- RECORD EXCERPTS -
import Summits.FinalStateConjecture.FinalStateConjecture.Theorems.EIHFluxBalanceInertialRecessionRechartWhiteHoleAlgebra

/-!
# Route EIHFluxBalance — `InertialRecession`, re-charting: escape along the painted spin axis
# (white-hole exclusion for ROTATING holes, algebra)

Helper file for the crux `stmt-FinalStateConjecture-10166`
(`Summit.FinalStateConjecture.FinalStateConjecture.Theses.EIHFluxBalance.InertialRecession`),
stub `stub_rechart` of line `sublinear-is-free-clean-window-charges`.

Exact Kerr–Schild algebra on the spin axis `{x¹ = x² = 0, x³ > 0}` of `g_{M,a} = η + 2H ℓ ⊗ ℓ`:
there `r = x³` (`radius_of_axis`), `H = M x³/((x³)² + a²)` (`scalarH_of_axis`),
`ℓ(w) = w⁰ + w³` (`nullCovector_of_axis`). Hence for the REST ESCAPE DIRECTION
`w₀ = −e₀ + ½e₃` (rest-PAST pointing, outgoing along the axis at half light speed) and the rest
escape configuration `ζ(s, τ) = (−s − τ)e₀ + (ρ + s/2)e₃`:
painted radius `ρ + s/2` EXACTLY and model value `g(w₀, w₀) = −3/4 + M r/(2(r² + a²)) ≤ −3/4 + M/(2r)`
(`kerr_bilin_escapeConfig`, `axis_value_le`) — negative inside and across the horizon
`r₊ ≥ M`. Also: a Lorentz map with PAST-pointing `Λe₀` sends rest-past-pointing timelike
vectors to LAB-FUTURE-pointing ones (`lorentz_apply_zero_pos_of_neg`), so the lab escape
direction `Λw₀` has positive lab-time component; and the pull-back identities for chart points
`x = c + Λζ`.

[Kerr–Schild 1965, §2; Visser arXiv:0706.0622, (33)–(35); O'Neill 1983, Ch. 9, pp. 233–236;
folklore]
-/

noncomputable section

set_option linter.dupNamespace false

open scoped InnerProductSpace
open Set Function Literature.Geometry.Lorentzian

namespace Summit.FinalStateConjecture.FinalStateConjecture.Theorems

/-! ### Kerr–Schild data on the spin axis -/

/-- On the positive spin axis the spatial radius is `x³`. [folklore] -/
theorem spatialNorm_of_axis {x : E4} (h1 : x 1 = 0) (h2 : x 2 = 0) (h3 : 0 ≤ x 3) :
    E4.spatialNorm x = x 3 := by
  have hsq : E4.spatialNorm x ^ 2 = x 3 ^ 2 := by rw [E4.spatialNorm_sq, h1, h2]; ring
  exact (pow_left_inj₀ (E4.spatialNorm_nonneg x) h3 two_ne_zero).1 hsq

/-- **On the positive spin axis the Kerr–Schild radius is `x³`** (the discriminant of the defining
quartic is `((x³)² + a²)²`). Visser arXiv:0706.0622, (35). [folklore] -/
theorem radius_of_axis (a : ℝ) {x : E4} (h1 : x 1 = 0) (h2 : x 2 = 0) (h3 : 0 ≤ x 3) :
    Kerr.radius a x = x 3 := by
  have hρ : E4.spatialNorm x ^ 2 = x 3 ^ 2 := by rw [spatialNorm_of_axis h1 h2 h3]
  have hsq : Kerr.radius a x ^ 2 = x 3 ^ 2 := by
    rw [Kerr.radius_sq, hρ,
      show (x 3 ^ 2 - a ^ 2) ^ 2 + 4 * a ^ 2 * x 3 ^ 2 = (x 3 ^ 2 + a ^ 2) ^ 2 by ring,
      Real.sqrt_sq (by positivity)]
    ring
  exact (pow_left_inj₀ (Kerr.radius_nonneg a x) h3 two_ne_zero).1 hsq

/-- On the positive spin axis `H = M x³/((x³)² + a²)`. Visser arXiv:0706.0622, (33). [folklore] -/
theorem scalarH_of_axis (M a : ℝ) {x : E4} (h1 : x 1 = 0) (h2 : x 2 = 0) (h3 : 0 < x 3) :
    Kerr.scalarH M a x = M * x 3 / (x 3 ^ 2 + a ^ 2) := by
  unfold Kerr.scalarH
  rw [radius_of_axis a h1 h2 h3.le]
  have h3' : x 3 ≠ 0 := h3.ne'
  have hden : x 3 ^ 2 + a ^ 2 ≠ 0 := by positivity
  field_simp

/-- On the positive spin axis `ℓ(w) = w⁰ + w³`. Visser arXiv:0706.0622, (34). [folklore] -/
theorem nullCovector_of_axis (a : ℝ) {x : E4} (h1 : x 1 = 0) (h2 : x 2 = 0) (h3 : 0 < x 3)
    (w : E4) : Kerr.nullCovector a x w = w 0 + w 3 := by
  have hr := radius_of_axis a h1 h2 h3.le
  have h3' : x 3 ≠ 0 := h3.ne'
  simp only [Kerr.nullCovector, Kerr.nullCovectorFun, E4.covector_apply, Fin.sum_univ_four,
    Fin.isValue, Matrix.cons_val_zero, Matrix.cons_val_one, Matrix.cons_val, hr, h1, h2,
    mul_zero, add_zero, sub_zero, zero_div, zero_mul, div_self h3', one_mul]

/-- **The Kerr–Schild form on the positive spin axis**:
`g(v, w) = η(v, w) + 2 (M x³/((x³)² + a²)) (v⁰ + v³)(w⁰ + w³)`. [folklore] -/
theorem kerr_bilin_of_axis (M a : ℝ) {x : E4} (h1 : x 1 = 0) (h2 : x 2 = 0) (h3 : 0 < x 3)
    (v w : E4) : Kerr.bilin M a x v w =
      Minkowski.bilin v w + 2 * (M * x 3 / (x 3 ^ 2 + a ^ 2)) * ((v 0 + v 3) * (w 0 + w 3)) := by
  rw [Kerr.bilin_apply, scalarH_of_axis M a h1 h2 h3, nullCovector_of_axis a h1 h2 h3,
    nullCovector_of_axis a h1 h2 h3]

/-! ### The rest escape direction and configuration -/

/-- Components of the rest escape direction `w₀ = −e₀ + ½e₃`. [folklore] -/
theorem escapeDir_apply :
    (-E4.basisVector 0 + (1 / 2 : ℝ) • E4.basisVector 3 : E4) 0 = -1 ∧
      (-E4.basisVector 0 + (1 / 2 : ℝ) • E4.basisVector 3 : E4) 1 = 0 ∧
      (-E4.basisVector 0 + (1 / 2 : ℝ) • E4.basisVector 3 : E4) 2 = 0 ∧
      (-E4.basisVector 0 + (1 / 2 : ℝ) • E4.basisVector 3 : E4) 3 = 1 / 2 := by
  refine ⟨?_, ?_, ?_, ?_⟩ <;> simp [Fin.ext_iff]

/-- `η(w₀, w₀) = −3/4`: the rest escape direction is timelike. [folklore] -/
theorem minkowski_escapeDir :
    Minkowski.bilin (-E4.basisVector 0 + (1 / 2 : ℝ) • E4.basisVector 3 : E4)
      (-E4.basisVector 0 + (1 / 2 : ℝ) • E4.basisVector 3) = -(3 / 4) := by
  obtain ⟨h0, h1, h2, h3⟩ := escapeDir_apply
  rw [Minkowski.bilin_apply, Fin.sum_univ_three]
  simp only [Fin.succ_zero_eq_one, Fin.succ_one_eq_two]
  rw [show (2 : Fin 3).succ = (3 : Fin 4) from rfl, h0, h1, h2, h3]
  norm_num

/-- `‖w₀‖ ≤ 3/2`. [folklore] -/
theorem norm_escapeDir_le :
    ‖(-E4.basisVector 0 + (1 / 2 : ℝ) • E4.basisVector 3 : E4)‖ ≤ 3 / 2 := by
  calc ‖(-E4.basisVector 0 + (1 / 2 : ℝ) • E4.basisVector 3 : E4)‖
      ≤ ‖(-E4.basisVector 0 : E4)‖ + ‖((1 / 2 : ℝ) • E4.basisVector 3 : E4)‖ := norm_add_le _ _
    _ = 3 / 2 := by
        rw [norm_neg, norm_smul, PiLp.norm_single, PiLp.norm_single,
          norm_one, Real.norm_eq_abs]
        norm_num

/-- Components of the rest escape configuration `ζ(s, τ) = (−s − τ)e₀ + (ρ + s/2)e₃`.
[folklore] -/
theorem escapeConfig_apply (ρ s τ : ℝ) :
    ((-s - τ) • E4.basisVector 0 + (ρ + s / 2) • E4.basisVector 3 : E4) 0 = -s - τ ∧
      ((-s - τ) • E4.basisVector 0 + (ρ + s / 2) • E4.basisVector 3 : E4) 1 = 0 ∧
      ((-s - τ) • E4.basisVector 0 + (ρ + s / 2) • E4.basisVector 3 : E4) 2 = 0 ∧
      ((-s - τ) • E4.basisVector 0 + (ρ + s / 2) • E4.basisVector 3 : E4) 3 = ρ + s / 2 := by
  refine ⟨?_, ?_, ?_, ?_⟩ <;> simp [Fin.ext_iff]

/-- The rest escape configuration is the base point moved along `w₀` and back along `e₀`:
`ρ e₃ + s w₀ − τ e₀ = ζ(s, τ)`. [folklore] -/
theorem escapeConfig_eq (ρ s τ : ℝ) :
    (ρ • E4.basisVector 3 + s • (-E4.basisVector 0 + (1 / 2 : ℝ) • E4.basisVector 3) -
        τ • E4.basisVector 0 : E4) =
      (-s - τ) • E4.basisVector 0 + (ρ + s / 2) • E4.basisVector 3 := by
  rw [smul_add, smul_neg, smul_smul, sub_smul, add_smul, neg_smul,
    show s * (1 / 2) = s / 2 by ring]
  abel

/-- `‖ζ(s, τ)‖ ≤ |s| + |τ| + |ρ + s/2|`. [folklore] -/
theorem norm_escapeConfig_le (ρ s τ : ℝ) :
    ‖((-s - τ) • E4.basisVector 0 + (ρ + s / 2) • E4.basisVector 3 : E4)‖ ≤
      |s| + |τ| + |ρ + s / 2| := by
  calc ‖((-s - τ) • E4.basisVector 0 + (ρ + s / 2) • E4.basisVector 3 : E4)‖
      ≤ ‖((-s - τ) • E4.basisVector 0 : E4)‖ + ‖((ρ + s / 2) • E4.basisVector 3 : E4)‖ :=
        norm_add_le _ _
    _ = |-s - τ| + |ρ + s / 2| := by
        rw [norm_smul, norm_smul, PiLp.norm_single, PiLp.norm_single,
          norm_one, mul_one, mul_one, Real.norm_eq_abs, Real.norm_eq_abs]
    _ ≤ |s| + |τ| + |ρ + s / 2| := by
        have : |-s - τ| ≤ |s| + |τ| := by
          rw [show -s - τ = -(s + τ) by ring, abs_neg]; exact abs_add_le s τ
        linarith

/-- **Exact painted radius and model value of the rest escape configuration**: for `0 < ρ + s/2`,
`r(ζ(s,τ)) = ρ + s/2` and `g_{M,a}(ζ(s,τ))(w₀, w₀) = −3/4 + M(ρ + s/2)/(2((ρ + s/2)² + a²))`.
[folklore] -/
theorem kerr_bilin_escapeConfig (M a ρ s τ : ℝ) (h : 0 < ρ + s / 2) :
    Kerr.radius a ((-s - τ) • E4.basisVector 0 + (ρ + s / 2) • E4.basisVector 3) = ρ + s / 2 ∧
      Kerr.bilin M a ((-s - τ) • E4.basisVector 0 + (ρ + s / 2) • E4.basisVector 3)
          (-E4.basisVector 0 + (1 / 2 : ℝ) • E4.basisVector 3)
          (-E4.basisVector 0 + (1 / 2 : ℝ) • E4.basisVector 3) =
        -(3 / 4) + M * (ρ + s / 2) / (2 * ((ρ + s / 2) ^ 2 + a ^ 2)) := by
  obtain ⟨-, h1, h2, h3⟩ := escapeConfig_apply ρ s τ
  have h3' : 0 < ((-s - τ) • E4.basisVector 0 + (ρ + s / 2) • E4.basisVector 3 : E4) 3 := by
    rw [h3]; exact h
  obtain ⟨w0, -, -, w3⟩ := escapeDir_apply
  refine ⟨by rw [radius_of_axis a h1 h2 h3'.le, h3], ?_⟩
  rw [kerr_bilin_of_axis M a h1 h2 h3', minkowski_escapeDir, w0, w3, h3]
  have hden : (ρ + s / 2) ^ 2 + a ^ 2 ≠ 0 := by positivity
  field_simp
  ring

/-- The own model value across the horizon: `M r/(2(r² + a²)) ≤ M/(2r₀)` for `r ≥ r₀ > 0`,
`M ≥ 0`. [folklore] -/
theorem axis_value_le {M r r₀ : ℝ} (hM : 0 ≤ M) (hr₀ : 0 < r₀) (hr : r₀ ≤ r) (a : ℝ) :
    M * r / (2 * (r ^ 2 + a ^ 2)) ≤ M / (2 * r₀) := by
  have hr0 : 0 < r := hr₀.trans_le hr
  rw [div_le_div_iff₀ (by positivity) (by positivity)]
  have h1 : M * r * (2 * r₀) ≤ M * r * (2 * r) := by
    apply mul_le_mul_of_nonneg_left _ (by positivity); linarith
  nlinarith [sq_nonneg a, mul_nonneg hM (sq_nonneg a)]

/-! ### Orientation: past-pointing frames flip the rest-past to the lab-future -/

/-- A timelike vector has spatial part shorter than its time component: `‖w~‖ < |w⁰|`.
[folklore] -/
theorem norm_spatial_lt_abs_of_timelike {w : E4} (hw : Minkowski.bilin w w < 0) :
    ‖E4.spatial w‖ < |w 0| := by
  rw [Lorentz.minkowski_bilin_eq_inner, real_inner_self_eq_norm_sq] at hw
  have h : ‖E4.spatial w‖ ^ 2 < |w 0| ^ 2 := by rw [sq_abs]; nlinarith
  exact lt_of_pow_lt_pow_left₀ 2 (abs_nonneg _) h

/-- Two past-pointing timelike vectors have negative Minkowski product (they lie in the same
cone; reversed Cauchy–Schwarz). O'Neill 1983, Ch. 5, Lemma 5.26. [folklore] -/
theorem minkowski_neg_of_pastPointing {w u : E4} (hw : Minkowski.bilin w w < 0) (hw0 : w 0 < 0)
    (hu : Minkowski.bilin u u < 0) (hu0 : u 0 < 0) : Minkowski.bilin w u < 0 := by
  have h1 := norm_spatial_lt_abs_of_timelike hw
  have h2 := norm_spatial_lt_abs_of_timelike hu
  rw [abs_of_neg hw0] at h1
  rw [abs_of_neg hu0] at h2
  rw [Lorentz.minkowski_bilin_eq_inner]
  have hcs : inner ℝ (E4.spatial w) (E4.spatial u) ≤ ‖E4.spatial w‖ * ‖E4.spatial u‖ :=
    real_inner_le_norm _ _
  have hprod : ‖E4.spatial w‖ * ‖E4.spatial u‖ < (-w 0) * (-u 0) :=
    mul_lt_mul'' h1 h2 (norm_nonneg _) (norm_nonneg _)
  nlinarith

/-- `(Λ⁻¹e₀)⁰ = (Λe₀)⁰` and `η(Λ⁻¹e₀, Λ⁻¹e₀) = −1`. O'Neill 1983, Ch. 9, p. 233. [folklore] -/
theorem lorentz_symm_basisVector_zero (Λ : lorentzGroup) :
    ((Λ : E4 ≃L[ℝ] E4).symm (E4.basisVector 0)) 0 =
        ((Λ : E4 ≃L[ℝ] E4) (E4.basisVector 0)) 0 ∧
      Minkowski.bilin ((Λ : E4 ≃L[ℝ] E4).symm (E4.basisVector 0))
        ((Λ : E4 ≃L[ℝ] E4).symm (E4.basisVector 0)) = -1 := by
  constructor
  · rw [lorentz_symm_apply_zero, minkowski_bilin_basisVector_zero_left, neg_neg]
  · rw [lorentzGroup.minkowski_symm_apply, Minkowski.bilin_basisVector_zero]

/-- **A frame with past-pointing `Λe₀` maps rest-past-pointing timelike vectors to
lab-future-pointing ones**: if `(Λe₀)⁰ < 0`, `η(w, w) < 0` and `w⁰ < 0`, then `0 < (Λw)⁰`
(`(Λw)⁰ = −η(w, Λ⁻¹e₀)` and `Λ⁻¹e₀` is past-pointing timelike). O'Neill 1983, Ch. 5,
Lemma 5.26; Ch. 9, p. 233. [folklore] -/
theorem lorentz_apply_zero_pos_of_neg (Λ : lorentzGroup)
    (hΛ : ((Λ : E4 ≃L[ℝ] E4) (E4.basisVector 0)) 0 < 0) {w : E4}
    (hw : Minkowski.bilin w w < 0) (hw0 : w 0 < 0) : 0 < ((Λ : E4 ≃L[ℝ] E4) w) 0 := by
  obtain ⟨hu0, huu⟩ := lorentz_symm_basisVector_zero Λ
  have h1 : ((Λ : E4 ≃L[ℝ] E4) w) 0 =
      -Minkowski.bilin w ((Λ : E4 ≃L[ℝ] E4).symm (E4.basisVector 0)) := by
    have h := minkowski_bilin_basisVector_zero_left ((Λ : E4 ≃L[ℝ] E4) w)
    have h' := Λ.2 w ((Λ : E4 ≃L[ℝ] E4).symm (E4.basisVector 0))
    rw [ContinuousLinearEquiv.apply_symm_apply, Minkowski.bilin_symm] at h'
    linarith
  rw [h1]
  have := minkowski_neg_of_pastPointing hw hw0 (by rw [huu]; norm_num) (by rw [hu0]; exact hΛ)
  linarith

/-- The lab escape direction `W₀ = Λw₀` of an anti-orthochronous frame has `0 < W₀⁰`.
[folklore] -/
theorem lorentz_escapeDir_apply_zero_pos (Λ : lorentzGroup)
    (hΛ : ((Λ : E4 ≃L[ℝ] E4) (E4.basisVector 0)) 0 < 0) :
    0 < ((Λ : E4 ≃L[ℝ] E4) (-E4.basisVector 0 + (1 / 2 : ℝ) • E4.basisVector 3)) 0 :=
  lorentz_apply_zero_pos_of_neg Λ hΛ (by rw [minkowski_escapeDir]; norm_num)
    (by rw [escapeDir_apply.1]; norm_num)

/-! ### Pull-back identities for chart points `x = c + Λζ` -/

/-- `Λ⁻¹((c + Λζ) − c) = ζ`. [folklore] -/
theorem poincareInv_centre_add (Λ : lorentzGroup) (c ζ : E4) :
    poincareInv Λ c (c + (Λ : E4 ≃L[ℝ] E4) ζ) = ζ := by
  rw [poincareInv, add_sub_cancel_left, ContinuousLinearEquiv.symm_apply_apply]

/-- **The painted form at a chart point, evaluated on frame vectors, is the rest form**:
`boostedKerrBilin Λ c M a (c + Λζ) (Λv) (Λw) = g_{M,a}(ζ)(v, w)`. Kerr–Schild 1965, §2.
[folklore] -/
theorem boostedKerrBilin_centre_add (Λ : lorentzGroup) (c ζ : E4) (M a : ℝ) (v w : E4) :
    boostedKerrBilin Λ c M a (c + (Λ : E4 ≃L[ℝ] E4) ζ) ((Λ : E4 ≃L[ℝ] E4) v)
        ((Λ : E4 ≃L[ℝ] E4) w) = Kerr.bilin M a ζ v w := by
  rw [boostedKerrBilin_apply, poincareInv_centre_add, ContinuousLinearEquiv.symm_apply_apply,
    ContinuousLinearEquiv.symm_apply_apply]

/-- **The painted form through the inverse frame as an operator**: with `P = Λ⁻¹`,
`boostedKerrBilin Λ c M a x v w = g_{M,a}(P(x − c))(Pv, Pw)`. [folklore] -/
theorem boostedKerrBilin_eq_symm_clm (Λ : lorentzGroup) (c : E4) (M a : ℝ) (x v w : E4) :
    boostedKerrBilin Λ c M a x v w =
      Kerr.bilin M a ((((Λ : E4 ≃L[ℝ] E4).symm : E4 ≃L[ℝ] E4) : E4 →L[ℝ] E4) (x - c))
        ((((Λ : E4 ≃L[ℝ] E4).symm : E4 ≃L[ℝ] E4) : E4 →L[ℝ] E4) v)
        ((((Λ : E4 ≃L[ℝ] E4).symm : E4 ≃L[ℝ] E4) : E4 →L[ℝ] E4) w) := by
  rw [boostedKerrBilin_apply]; rfl

/-- The painted radius through the inverse frame as an operator. [folklore] -/
theorem radius_poincareInv_eq_symm_clm (Λ : lorentzGroup) (c : E4) (a : ℝ) (x : E4) :
    Kerr.radius a (poincareInv Λ c x) =
      Kerr.radius a ((((Λ : E4 ≃L[ℝ] E4).symm : E4 ≃L[ℝ] E4) : E4 →L[ℝ] E4) (x - c)) := rfl

/-- Registered one-line form (stub `radius_of_axis_rechart` of the crux item) of
`radius_of_axis`. [folklore] -/
theorem radius_of_axis_rechart : open Literature.Geometry.Lorentzian in ∀ (a : ℝ) {x : E4}, x 1 = 0 → x 2 = 0 → 0 ≤ x 3 → Kerr.radius a x = x 3 :=
  fun a _ h1 h2 h3 ↦ radius_of_axis a h1 h2 h3

end Summit.FinalStateConjecture.FinalStateConjecture.Theorems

- YOUR OBJECTIVE -
Begin with the first line of the data above and, please, print each line exactly until you have printed the line containing "Exact Kerr–Schild algebra"; print nothing else.

- FINAL ANSWER -
import Summits.FinalStateConjecture.FinalStateConjecture.Theorems.EIHFluxBalanceInertialRecessionRechartWhiteHoleAlgebra

/-!
# Route EIHFluxBalance — `InertialRecession`, re-charting: escape along the painted spin axis
# (white-hole exclusion for ROTATING holes, algebra)

Helper file for the crux `stmt-FinalStateConjecture-10166`
(`Summit.FinalStateConjecture.FinalStateConjecture.Theses.EIHFluxBalance.InertialRecession`),
stub `stub_rechart` of line `sublinear-is-free-clean-window-charges`.

Exact Kerr–Schild algebra on the spin axis `{x¹ = x² = 0, x³ > 0}` of `g_{M,a} = η + 2H ℓ ⊗ ℓ`:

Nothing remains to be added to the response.